Eenvoudig gesteld, want er zijn boeken over vol geschreven, is landschapsfotografie het vastleggen van een gebied. Dat kan dus nooit een klein detail van dat gebied zijn, het gaat altijd om grotere 'eenheden'.
Landschapsfotografie kent zijn eigen bijzonderheden. Het is bijvoorbeeld niet ongebruikelijk voor landschapsfotografen om voor dag en dauw op te staan om bij het juiste licht te wachten op de juiste stand van de wolken. Verschijnen deze wolken niet, dan verlaten ze soms de locatie om er op een ander moment weer naar toe terug te keren. Het juiste licht, zo menen zij, heb je vooral tijdens het zogenaamde gouden uurtje. Dit is het moment tijdens en meteen na de zonsopkomst.

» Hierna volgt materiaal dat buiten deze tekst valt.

import Mathlib
import HarnessLib
import Literature.NumberTheory.GaloisRepresentations.WildInertia
import Literature.NumberTheory.GaloisRepresentations.FundamentalCharacterCyclotomicProofs
import Literature.NumberTheory.GaloisRepresentations.TameInertiaCharacterProofs

/-!
# Stub `stub_modPCyclotomicOnInertia`
# (line `local_clause_cut`, crux `EmptyWeightCore`, stmt-Langlands-17008)

Let `K` be a `p`-adic field with `e = f = 1`: residue field `𝔽_p` (`residueFieldCard K = p`) and
`p` a uniformiser (`Irreducible (p : 𝒪[K])`).  Two facts about the mod `p` cyclotomic character
`ω̄ = modPCyclotomicCharacterZMod K p : Γ_K →* 𝔽_pˣ`:

* (a) `ω̄` is trivial on the wild inertia group `P_K = absWildInertia K p`;
* (b) `ω̄` is onto `𝔽_pˣ` on the inertia group `I_K`: some `σ₀ ∈ I_K` has `ω̄(σ₀)` of exact
  order `p - 1`.

Proof.  Take for coefficient field the residue field `k₀ = S ⧸ 𝔓` of `K̄`
(`S = absIntegers 𝒪[K] K`, `𝔓 = absMaximalIdeal K`, a field by `absMaximalIdeal_isMaximal_holds`),
with the discrete topology, `ι = id` and `ι' : 𝔽_p → k₀` the canonical map (`k₀` has
characteristic `p`, `charP_of_residueEmbedding`).  By Serre's `θ_{p-1} = χ` for `e = 1`
(`coe_fundamentalCharacter_one_eq_modPCyclotomicCharacter`), `ι' (ω̄ σ) = ψ₁(σ)` on `I_K`, where
`ψ₁ = fundamentalCharacter K 1 ι p _` is the Kummer character `θ_{p-1}` of `p`.  (a) `θ_d`
kills `P_K` for `p ∤ d` (`kummerCharacterQuot_eq_one_of_mem_absWildInertia`), and `ι'` is
injective.  (b) `θ_{p-1}` reaches a primitive `(p-1)`-th root of unity
(`exists_isPrimitiveRoot_kummerCharacter`, Serre 1972 §1.3 Prop. 2), and primitive roots are
reflected along the injective `ι'` (`IsPrimitiveRoot.of_map_of_injective`).

Reference: J.-P. Serre, *Propriétés galoisiennes des points d'ordre fini des courbes elliptiques*,
Invent. Math. 15 (1972), §1.3 Prop. 2, §1.7, §1.8 Prop. 8 and Cor.  No `sorry`, no new definitions.
-/

-- project-wide option (lakefile weak.linter.dupNamespace); `Summit.Langlands.Langlands` is mandated
set_option linter.dupNamespace false

noncomputable section

namespace Summit.Langlands.Langlands.Cruxes.EmptyWeightCore.LocalClauseCut

open Literature.NumberTheory.GaloisRepresentations Field ValuativeRel
open Literature.NumberTheory.GaloisRepresentations.IsNonarchimedeanLocalField (residueFieldCard)

/-- **The mod `p` cyclotomic character on inertia, for `e = f = 1`.**  Let `K` be a
non-archimedean local field of characteristic `0` with residue field `𝔽_p`
(`residueFieldCard K = p`) in which `p` is a uniformiser (`Irreducible (p : 𝒪[K])`).  Then the
mod `p` cyclotomic character `ω̄ = modPCyclotomicCharacterZMod K p` is (a) trivial on the wild
inertia group `absWildInertia K p`, and (b) takes at some `σ₀ ∈ I_K = absInertia K` a value of
exact order `p - 1` (a primitive `(p-1)`-th root of unity of `𝔽_p`), i.e. `ω̄|I_K` is onto `𝔽_pˣ`.
Both follow from Serre's identification `θ_{p-1} = χ` on `I_K` for `e = 1`
(`coe_fundamentalCharacter_one_eq_modPCyclotomicCharacter`, read in the residue field `S ⧸ 𝔓` of
`K̄`): the Kummer character `θ_{p-1}` kills wild inertia
(`kummerCharacterQuot_eq_one_of_mem_absWildInertia`) and reaches a primitive `(p-1)`-th root of
unity (`exists_isPrimitiveRoot_kummerCharacter`).
[cite: SerreInventiones1972, §1.3 Prop. 2, §1.7 and §1.8 Prop. 8 with Cor.] -/
theorem stub_modPCyclotomicOnInertia :
    ∀ (K : Type) [Field K] [ValuativeRel K] [TopologicalSpace K] [IsNonarchimedeanLocalField K]
      [CharZero K] (p : ℕ) [Fact p.Prime],
      residueFieldCard K = p → Irreducible ((p : ℕ) : 𝒪[K]) →
      (∀ σ ∈ absWildInertia K ((p : ℕ) : 𝒪[K]), modPCyclotomicCharacterZMod K p σ = 1) ∧
        ∃ σ₀ ∈ absInertia K,
          IsPrimitiveRoot ((modPCyclotomicCharacterZMod K p σ₀ : (ZMod p)ˣ) : ZMod p) (p - 1) := by
  intro K _ _ _ _ _ p _ hq hirr
  have hp : p.Prime := Fact.out
  -- the residue characteristic of `K` is `p`
  have hchar : ringChar 𝓀[K] = p := by
    obtain ⟨f, -, hf⟩ := IsNonarchimedeanLocalField.residueFieldCard_eq_pow_ringChar K
    rw [hq] at hf
    exact (hp.pow_eq_iff.1 hf.symm).1
  -- the exponent `q ^ 1 - 1 = p - 1` of the level-one fundamental character
  have hn : 0 < residueFieldCard K ^ 1 - 1 :=
    residueFieldCard_pow_sub_one_pos K one_ne_zero
  have hexp : residueFieldCard K ^ 1 - 1 = p - 1 := by rw [pow_one, hq]
  have hpd : ¬ ringChar 𝓀[K] ∣ residueFieldCard K ^ 1 - 1 := by
    rw [hchar, hexp]
    intro h
    have h1 := Nat.le_of_dvd (by rw [← hexp]; exact hn) h
    have h2 := hp.two_le
    omega
  -- the residue field `k₀ = S ⧸ 𝔓` of `K̄`, a discrete field of characteristic `p`
  haveI : (IsNonarchimedeanLocalField.absMaximalIdeal K).IsMaximal :=
    IsNonarchimedeanLocalField.absMaximalIdeal_isMaximal_holds K
  letI : Field (absIntegers 𝒪[K] K ⧸ IsNonarchimedeanLocalField.absMaximalIdeal K) :=
    Ideal.Quotient.field _
  letI : TopologicalSpace (absIntegers 𝒪[K] K ⧸ IsNonarchimedeanLocalField.absMaximalIdeal K) := ⊥
  haveI : DiscreteTopology (absIntegers 𝒪[K] K ⧸ IsNonarchimedeanLocalField.absMaximalIdeal K) :=
    ⟨rfl⟩
  haveI : CharP (absIntegers 𝒪[K] K ⧸ IsNonarchimedeanLocalField.absMaximalIdeal K) p := by
    rw [← hchar]
    exact charP_of_residueEmbedding (RingHom.id _)
  set ι' : ZMod p →+* absIntegers 𝒪[K] K ⧸ IsNonarchimedeanLocalField.absMaximalIdeal K :=
    ZMod.castHom (dvd_refl p) _
  have hι' : Function.Injective ι' := ι'.injective
  -- Serre, §1.8 Cor.: `ι' (ω̄ σ) = ψ₁(σ)` for `σ ∈ I_K`
  have key : ∀ σ : absInertia K,
      ι' (modPCyclotomicCharacterZMod K p (σ : absoluteGaloisGroup K) : ZMod p) =
        (fundamentalCharacter K 1 (RingHom.id _) ((p : ℕ) : 𝒪[K]) hirr σ :
          absIntegers 𝒪[K] K ⧸ IsNonarchimedeanLocalField.absMaximalIdeal K) := by
    intro σ
    rw [coe_fundamentalCharacter_one_eq_modPCyclotomicCharacter hirr hq (RingHom.id _) ι' σ,
      coe_modPCyclotomicCharacter_apply]
  refine ⟨fun σ hσ => ?_, ?_⟩
  · -- (a) `θ_{p-1}` kills `P_K`
    have hσI : σ ∈ absInertia K := absWildInertia_le_absInertia K _ hσ
    have h1 : kummerCharacterQuot K hn hirr.ne_zero ⟨σ, hσ.1⟩ = 1 :=
      kummerCharacterQuot_eq_one_of_mem_absWildInertia hirr.ne_zero hσ hn hpd
    have h2 : (fundamentalCharacter K 1 (RingHom.id _) ((p : ℕ) : 𝒪[K]) hirr ⟨σ, hσI⟩ :
        absIntegers 𝒪[K] K ⧸ IsNonarchimedeanLocalField.absMaximalIdeal K) = 1 := by
      rw [fundamentalCharacter_of_ne_zero K one_ne_zero, coe_kummerCharacter_apply,
        RingHom.id_apply]
      exact h1
    have h3 : ι' (modPCyclotomicCharacterZMod K p σ : ZMod p) = ι' 1 := by
      rw [map_one, key ⟨σ, hσI⟩, h2]
    exact Units.val_eq_one.mp (hι' h3)
  · -- (b) `θ_{p-1}` reaches a primitive `(p-1)`-th root of unity
    obtain ⟨σ₀, hσ₀⟩ := exists_isPrimitiveRoot_kummerCharacter (F := K)
      (k := absIntegers 𝒪[K] K ⧸ IsNonarchimedeanLocalField.absMaximalIdeal K) (RingHom.id _) hn
      hpd hirr
    refine ⟨σ₀, σ₀.2, ?_⟩
    rw [← fundamentalCharacter_of_ne_zero K one_ne_zero _ _ hirr, ← IsPrimitiveRoot.coe_units_iff,
      ← key σ₀, hexp] at hσ₀
    exact hσ₀.of_map_of_injective hι'

end Summit.Langlands.Langlands.Cruxes.EmptyWeightCore.LocalClauseCut

end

Ook tijdens de zonsondergang of nog later worden fraaie landschapsfoto's gemaakt. Met behulp van kunstlicht (ja, die worden ook hier gebruikt!) kan men tot zeer artistieke foto's komen. Ook reflectieschermen worden soms gebruikt. De landschapsfotografie is hiermee dus veel meer dan maar even een 'grote foto nemen'.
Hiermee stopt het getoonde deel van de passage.